Filesystems assume that 512-byte write is performed atomically. If you 
split the sector to 4-bit nibble and the rest and write them to different 
locations, you must make sure that both are modified or none is modified.

I don't see how are you going to do that - other than writing the full 
sector to the active area - but that results in double writing, just like 
data=journal.

Note that the checksum function can have collisions, so the checksum value 
doesn't tell you which 4-bit nibble belongs to the data that is in the 
sector.

You could use cryptographic hash as the checksum function, you can 
reasonably assume that there are no collisions, but cryptographic hash is 
too slow to calculate.

> Recovery after a power fail
> ---------------------------
> 
> If the dm-protected device was not cleanly shut down, then we need to
> examine all of the checksum blocks in the Active Area.  For each
> checksum block in the AA, the checksums for all of their data blocks
> should machine either the checksum found in the AA, or the checksum
> found in the checksum block in the checksum group.

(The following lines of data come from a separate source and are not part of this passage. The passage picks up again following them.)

import Literature.NumberTheory.Automorphic.CompactCoreLevel
import Literature.NumberTheory.Automorphic.UnitaryGroupOrbitalMeasureFamilyOfLocal
import Literature.MeasureTheory.Group.InvariantQuotientTransport
import HarnessLib

/-!
# Mass one AT THE POINT: a canonical orbital measure family read at `γ` (`atPoint`) gives the orbit
# `π(K)` mass one when the compact core of `Z(γ)` lies in `K` — and the (viii′-3) discharge
# `∃ S₀, IsNormalisedOff` for unitary groups
(Rogawski (1990), §4.3 p. 43; Deitmar–Echterhoff (2014), Thm. 1.5.3)

Topic `NumberTheory/Automorphic`; namespace `Literature.NumberTheory.Automorphic`. THEOREMS ONLY
(no definition, no named fact, no instance, no notation). Continuation of `CompactCoreLevel` (F4-a):
there the mass-one statement is proved at the class REPRESENTATIVE `out c` where the canonical
normalising Haar measure lives (`OrbitalMeasureFamily.IsCanonical.apply_image_mk_eq_one`); here it
is transported to the point `γ` itself along the conjugator `conjOut γ` of ★
`OrbitalMeasureFamily.atPoint` (`UnitaryGroupOrbitalMeasureFamilyOfLocal`, F0P3a-p06 Q4-C2):

* `map_mulAutConj_eq_self` — a left and right invariant measure is invariant under conjugation;
* `OrbitalMeasureFamily.IsCanonical.atPoint_eq_quotientMeasure` — for a canonical `m` (for `(P, ν)`)
  and `γ` with `P (out ⟦γ⟧)`, `m.atPoint γ = ν/t'` with `t'` the transported Haar measure on `Z(γ)`,
  again of mass one on the compact core (★ `map_cosetCongr_quotientMeasure`, ★ `image_compactCore`);
* `OrbitalMeasureFamily.IsCanonical.atPoint_image_mk_eq_one` — **`m.atPoint γ (π(K)) = 1`** for a
  compact open subgroup `K` with `ν(K) = 1` and `compactCore Z(γ) ⊆ K`;
* `UnitaryGroup.exists_isNormalisedOff_of_isCanonical` — **the (viii′-3) discharge**: for local
  families `mG v` canonical for `(P_v, ν_v)` with `ν_v(K_v) = 1`, the named fact ★
  `CompactCoreCentralizerLevelAE` (F4-a) and a rational regular `γ` whose local class representatives
  satisfy `P_v`, there is a finite `S₀` with ★ `UnitaryGroup.IsNormalisedOff L N H mG (toAdelic γ) S₀` —
  literally the guard of ★ `AdelicOrbitalMeasureFamily.ofLocal_eq` ∕ `_admissible` ∕
  `adelicClassOrbitalIntegral_ofLocal_eval_eq_mul_prod`.

## References

* J. D. Rogawski, *Automorphic Representations of Unitary Groups in Three Variables* (1990), §4.3
  p. 43 [Rogawski1990].
* A. Deitmar, S. Echterhoff, *Principles of Harmonic Analysis*, 2nd ed. (2014), Thm. 1.5.3
  [DeitmarEchterhoff2014].
-/

noncomputable section

open MeasureTheory Measure Set NumberField IsDedekindDomain
open Literature.MeasureTheory.Group
open scoped ENNReal NNReal

namespace Literature.NumberTheory.Automorphic

/-! ## §1 Conjugation invariance of a two-sided Haar measure -/

section Conj

variable {G : Type*} [Group G] [MeasurableSpace G] [MeasurableMul G]

/-- A left and right invariant measure is invariant under the inner automorphism `g ↦ x g x⁻¹`.
[cite: DeitmarEchterhoff2014, Thm. 1.5.3] -/
theorem map_mulAutConj_eq_self (ν : Measure G) [ν.IsMulLeftInvariant] [ν.IsMulRightInvariant] (x : G) :
    Measure.map (MulAut.conj x : G ≃* G) ν = ν := by
  have h : ((MulAut.conj x : G ≃* G) : G → G) = (fun g => g * x⁻¹) ∘ fun g => x * g := by
    funext g; simp [MulAut.conj_apply]
  rw [h, ← Measure.map_map (measurable_mul_const x⁻¹) (measurable_const_mul x), map_mul_left_eq_self,
    map_mul_right_eq_self]

end Conj

/-! ## §2 Canonical families read at a point -/

section AtPoint

variable {G : Type*} [Group G] [TopologicalSpace G] [IsTopologicalGroup G] [LocallyCompactSpace G]
  [SecondCountableTopology G] [T2Space G] [MeasurableSpace G] [BorelSpace G]
  [∀ γ : G, MeasurableSpace (G ⧸ Subgroup.centralizer ({γ} : Set G))]
  [∀ γ : G, BorelSpace (G ⧸ Subgroup.centralizer ({γ} : Set G))]

/-- **A canonical family read at `γ` is a canonical quotient measure at `γ`**: if `m` is canonical for
`(P, ν)` and `P (out ⟦γ⟧)`, then `m.atPoint γ = ν/t'` for a Haar measure `t'` on `Z(γ)` which is
inversion invariant and gives the compact core of `Z(γ)` mass one (transport of the normalising
measure on `Z(out ⟦γ⟧)` along `conj (conjOut γ)`: ★ `map_cosetCongr_quotientMeasure`,
★ `image_compactCore`, `map_mulAutConj_eq_self`). [cite: DeitmarEchterhoff2014, Thm. 1.5.3]
[cite: Rogawski1990, §4.3 (p. 43)] -/
theorem OrbitalMeasureFamily.IsCanonical.atPoint_eq_quotientMeasure {P : G → Prop} {ν : Measure G}
    [ν.IsHaarMeasure] [ν.IsMulRightInvariant] {m : OrbitalMeasureFamily G} (hm : m.IsCanonical P ν)
    (γ : G) (hc : P (Quotient.out (ConjClasses.mk γ))) :
    ∃ t' : Measure (Subgroup.centralizer ({γ} : Set G)),
      ∃ (_ : t'.IsHaarMeasure) (_ : t'.IsInvInvariant),
        t' (compactCore (Subgroup.centralizer ({γ} : Set G))) = 1 ∧
          m.atPoint γ = quotientMeasure (Subgroup.centralizer ({γ} : Set G)) t'
            (isClosed_coe_centralizer_singleton γ) ν := by
  obtain ⟨t, ht, hti, h1, hmc⟩ := hm _ hc
  -- the conjugator `φ = conj (conjOut γ)` with `φ (out ⟦γ⟧) = γ` maps `Z = Z(out ⟦γ⟧)` onto `Z' = Z(γ)`
  have hφγ : (MulAut.conj (conjOut γ) : G ≃* G) (Quotient.out (ConjClasses.mk γ)) = γ := conj_conjOut_out γ
  have hZZ' : ∀ g, (MulAut.conj (conjOut γ) : G ≃* G) g ∈ Subgroup.centralizer ({γ} : Set G) ↔
      g ∈ Subgroup.centralizer ({(Quotient.out (ConjClasses.mk γ) : G)} : Set G) :=
    forall_apply_mem_centralizer_singleton_iff_of_eq (MulAut.conj (conjOut γ)) hφγ
  have he : Continuous (MulAut.conj (conjOut γ) : G ≃* G) := continuous_mulAutConj (conjOut γ)
  have hes : Continuous (MulAut.conj (conjOut γ) : G ≃* G).symm := continuous_mulAutConj_symm (conjOut γ)
  haveI hZc : IsClosed ((Subgroup.centralizer ({(Quotient.out (ConjClasses.mk γ) : G)} : Set G) : Subgroup G) : Set G) :=
    isClosed_coe_centralizer_singleton _
  haveI hZ'c : IsClosed ((Subgroup.centralizer ({γ} : Set G) : Subgroup G) : Set G) :=
    isClosed_coe_centralizer_singleton γ
  haveI : LocallyCompactSpace (Subgroup.centralizer ({(Quotient.out (ConjClasses.mk γ) : G)} : Set G)) :=
    hZc.isClosedEmbedding_subtypeVal.locallyCompactSpace
  haveI : SecondCountableTopology (Subgroup.centralizer ({(Quotient.out (ConjClasses.mk γ) : G)} : Set G)) :=
    TopologicalSpace.Subtype.secondCountableTopology _
  haveI : LocallyCompactSpace (Subgroup.centralizer ({γ} : Set G)) :=
    hZ'c.isClosedEmbedding_subtypeVal.locallyCompactSpace
  haveI : SecondCountableTopology (Subgroup.centralizer ({γ} : Set G)) :=
    TopologicalSpace.Subtype.secondCountableTopology _
  -- the restriction `Z ≃ Z'`, as a homeomorphism and as a continuous multiplicative equivalence
  let eH : Subgroup.centralizer ({(Quotient.out (ConjClasses.mk γ) : G)} : Set G) ≃ₜ
      Subgroup.centralizer ({γ} : Set G) :=
    subgroupCongrHomeomorph (MulAut.conj (conjOut γ) : G ≃* G) _ _ hZZ' he hes
  let eZ : Subgroup.centralizer ({(Quotient.out (ConjClasses.mk γ) : G)} : Set G) ≃ₜ*
      Subgroup.centralizer ({γ} : Set G) :=
    { toMulEquiv :=
        { toEquiv := eH.toEquiv
          map_mul' := fun a b => Subtype.ext
            (map_mul (MulAut.conj (conjOut γ) : G ≃* G) (a : G) (b : G)) }
      continuous_toFun := eH.continuous
      continuous_invFun := eH.symm.continuous }
  have heZ : (eZ : _ → Subgroup.centralizer ({γ} : Set G)) = eH := rfl
  -- the transported normalising measure `t' = (eH)_* t`
  haveI ht'1 : (Measure.map eH t).IsHaarMeasure :=
    MulEquiv.isHaarMeasure_map t eZ.toMulEquiv eZ.continuous eZ.symm.continuous
  haveI ht'2 : (Measure.map eH t).IsInvInvariant :=
    isInvInvariant_map_mulEquiv eZ.toMulEquiv eZ.continuous.measurable t
  refine ⟨Measure.map eH t, ht'1, ht'2, ?_, ?_⟩
  · -- mass one on the compact core, by transport
    rw [← Homeomorph.toMeasurableEquiv_coe, MeasurableEquiv.map_apply]
    have himg : (eZ : _ → Subgroup.centralizer ({γ} : Set G)) '' compactCore _ =
        compactCore (Subgroup.centralizer ({γ} : Set G)) := image_compactCore eZ
    have hpre : (eH : _ → Subgroup.centralizer ({γ} : Set G)) ⁻¹'
        compactCore (Subgroup.centralizer ({γ} : Set G)) =
          compactCore (Subgroup.centralizer ({(Quotient.out (ConjClasses.mk γ) : G)} : Set G)) := by
      rw [← heZ, Set.preimage_eq_iff_eq_image eZ.bijective, himg]
    rw [Homeomorph.toMeasurableEquiv_coe, hpre, h1]
  · -- the measure at the point is the transported quotient measure
    have hmap := map_cosetCongr_quotientMeasure (MulAut.conj (conjOut γ) : G ≃* G) he hes _ _ hZZ'
      t (Measure.map eH t) ν ν rfl (map_mulAutConj_eq_self ν (conjOut γ)).symm
    unfold OrbitalMeasureFamily.atPoint
    rw [hmc]
    exact hmap

/-- **Mass one at the point**: a canonical family for `(P, ν)`, read at `γ` with `P (out ⟦γ⟧)`, gives
the orbit `π(K) ⊆ G ⧸ Z(γ)` of a compact open subgroup `K` with `ν(K) = 1` mass ONE as soon as the
compact core of `Z(γ)` lies in `K` (★ F4-a `quotientMeasure_image_mk_eq_one_of_compactCore_subset`).
[cite: Rogawski1990, §4.3 (p. 43)] [cite: DeitmarEchterhoff2014, Thm. 1.5.3] -/
theorem OrbitalMeasureFamily.IsCanonical.atPoint_image_mk_eq_one {P : G → Prop} {ν : Measure G}
    [ν.IsHaarMeasure] [ν.IsMulRightInvariant] {m : OrbitalMeasureFamily G} (hm : m.IsCanonical P ν)
    (γ : G) (hc : P (Quotient.out (ConjClasses.mk γ))) (K : Subgroup G) (hK : IsOpen (K : Set G))
    (hKc : IsCompact (K : Set G)) (hν : ν K = 1)
    (h : compactCore (Subgroup.centralizer ({γ} : Set G)) ⊆ Subtype.val ⁻¹' (K : Set G)) :
    m.atPoint γ ((QuotientGroup.mk : G → G ⧸ Subgroup.centralizer ({γ} : Set G)) '' (K : Set G)) = 1 := by
  obtain ⟨t', ht', hti', h1, hat⟩ := hm.atPoint_eq_quotientMeasure γ hc
  haveI : IsClosed ((Subgroup.centralizer ({γ} : Set G) : Subgroup G) : Set G) :=
    isClosed_coe_centralizer_singleton γ
  haveI : LocallyCompactSpace (Subgroup.centralizer ({γ} : Set G)) :=
    (isClosed_coe_centralizer_singleton γ).isClosedEmbedding_subtypeVal.locallyCompactSpace
  haveI : SecondCountableTopology (Subgroup.centralizer ({γ} : Set G)) :=
    TopologicalSpace.Subtype.secondCountableTopology _
  rw [hat]
  exact quotientMeasure_image_mk_eq_one_of_compactCore_subset _ t' ν K hK hKc hν h1 h

end AtPoint

/-! ## §3 The (viii′-3) discharge for unitary groups -/

namespace UnitaryGroup

variable (L : Type) [Field L] [NumberField L] [IsCMField L] (N : ℕ) (H : Matrix (Fin N) (Fin N) L)
  [∀ (v : HeightOneSpectrum (𝓞 ↥(maximalRealSubfield L))) (x : (cmDatum L N H).Local v),
    MeasurableSpace ((cmDatum L N H).Local v ⧸ Subgroup.centralizer ({x} : Set ((cmDatum L N H).Local v)))]
  [∀ (v : HeightOneSpectrum (𝓞 ↥(maximalRealSubfield L))) (x : (cmDatum L N H).Local v),
    BorelSpace ((cmDatum L N H).Local v ⧸ Subgroup.centralizer ({x} : Set ((cmDatum L N H).Local v)))]
  [∀ v : HeightOneSpectrum (𝓞 ↥(maximalRealSubfield L)), MeasurableSpace ((cmDatum L N H).Local v)]
  [∀ v : HeightOneSpectrum (𝓞 ↥(maximalRealSubfield L)), BorelSpace ((cmDatum L N H).Local v)]
  [∀ v : HeightOneSpectrum (𝓞 ↥(maximalRealSubfield L)), SecondCountableTopology ((cmDatum L N H).Local v)]

/-- **The (viii′-3) discharge**: let `mG v` be local orbital measure families, canonical for
`(P v, νG v)` with Haar measures `νG v` giving the levels `K_v = cmLocalIntegralLevel L N H v` mass one.
If the named fact ★ `CompactCoreCentralizerLevelAE L N H` holds and `γ ∈ U(H)(L⁺)` is regular with
`P v` at the class representatives of its local components, then the family is NORMALISED AT
`toAdelic γ` OFF A FINITE SET: `∃ S₀, IsNormalisedOff L N H mG (toAdelic γ) S₀`
(`(mG v).atPoint γ_v (π K_v) = 1` for `v ∉ S₀`). [cite: Rogawski1990, §4.3 (p. 43)] -/
theorem exists_isNormalisedOff_of_isCanonical
    (P : ∀ v : HeightOneSpectrum (𝓞 ↥(maximalRealSubfield L)), (cmDatum L N H).Local v → Prop)
    (νG : ∀ v : HeightOneSpectrum (𝓞 ↥(maximalRealSubfield L)), Measure ((cmDatum L N H).Local v))
    [∀ v, (νG v).IsHaarMeasure] [∀ v, (νG v).IsMulRightInvariant]
    (hν : ∀ v, νG v (cmLocalIntegralLevel L N H v) = 1)
    (mG : ∀ v : HeightOneSpectrum (𝓞 ↥(maximalRealSubfield L)), OrbitalMeasureFamily ((cmDatum L N H).Local v))
    (hcan : ∀ v, (mG v).IsCanonical (P v) (νG v))
    (hF : CompactCoreCentralizerLevelAE L N H)
    (γ : (cmDatum L N H).Rational) (hγ : Rogawski1990.IsRegularElt (γ.val : GL (Fin N) L))
    (hP : ∀ v, P v (Quotient.out (ConjClasses.mk ((cmDatum L N H).toLocal v ((cmDatum L N H).toAdelic γ))))) :
    ∃ S₀ : Finset (HeightOneSpectrum (𝓞 ↥(maximalRealSubfield L))),
      IsNormalisedOff L N H mG ((cmDatum L N H).toAdelic γ) S₀ := by
  have hcof := hF γ hγ
  rw [Filter.eventually_cofinite] at hcof
  refine ⟨hcof.toFinset, fun v hv => ?_⟩
  have hv' : compactCore (Subgroup.centralizer
      ({(cmDatum L N H).toLocal v ((cmDatum L N H).toAdelic γ)} : Set ((cmDatum L N H).Local v))) ⊆
        Subtype.val ⁻¹' (cmLocalIntegralLevel L N H v : Set ((cmDatum L N H).Local v)) := by
    by_contra hnot
    exact hv (hcof.mem_toFinset.2 hnot)
  obtain ⟨hKc, hKo⟩ := isCompact_isOpen_cmLocalIntegralLevel L N H v
  exact (hcan v).atPoint_image_mk_eq_one _ (hP v) (cmLocalIntegralLevel L N H v) hKo hKc (hν v) hv'

end UnitaryGroup

end Literature.NumberTheory.Automorphic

... and if the checksum of the block matches BOTH the checksum in the AA 
and the checksum in the checksum group (because of checksum function 
collision), you don't know which 4-bit nibble belongs to the data in the 
block.

> Once we have which
> checksum corresponds to the data block after the unclean shutdown, we
> can update the checksum block and clear the copy found in the AA.
> 
> On a clean shutdown of the dm-protected device, we can clear the
> Active Area, and so the recovery procedure will not be needed the next
> time the dm-protected device is initialized.

Mikulas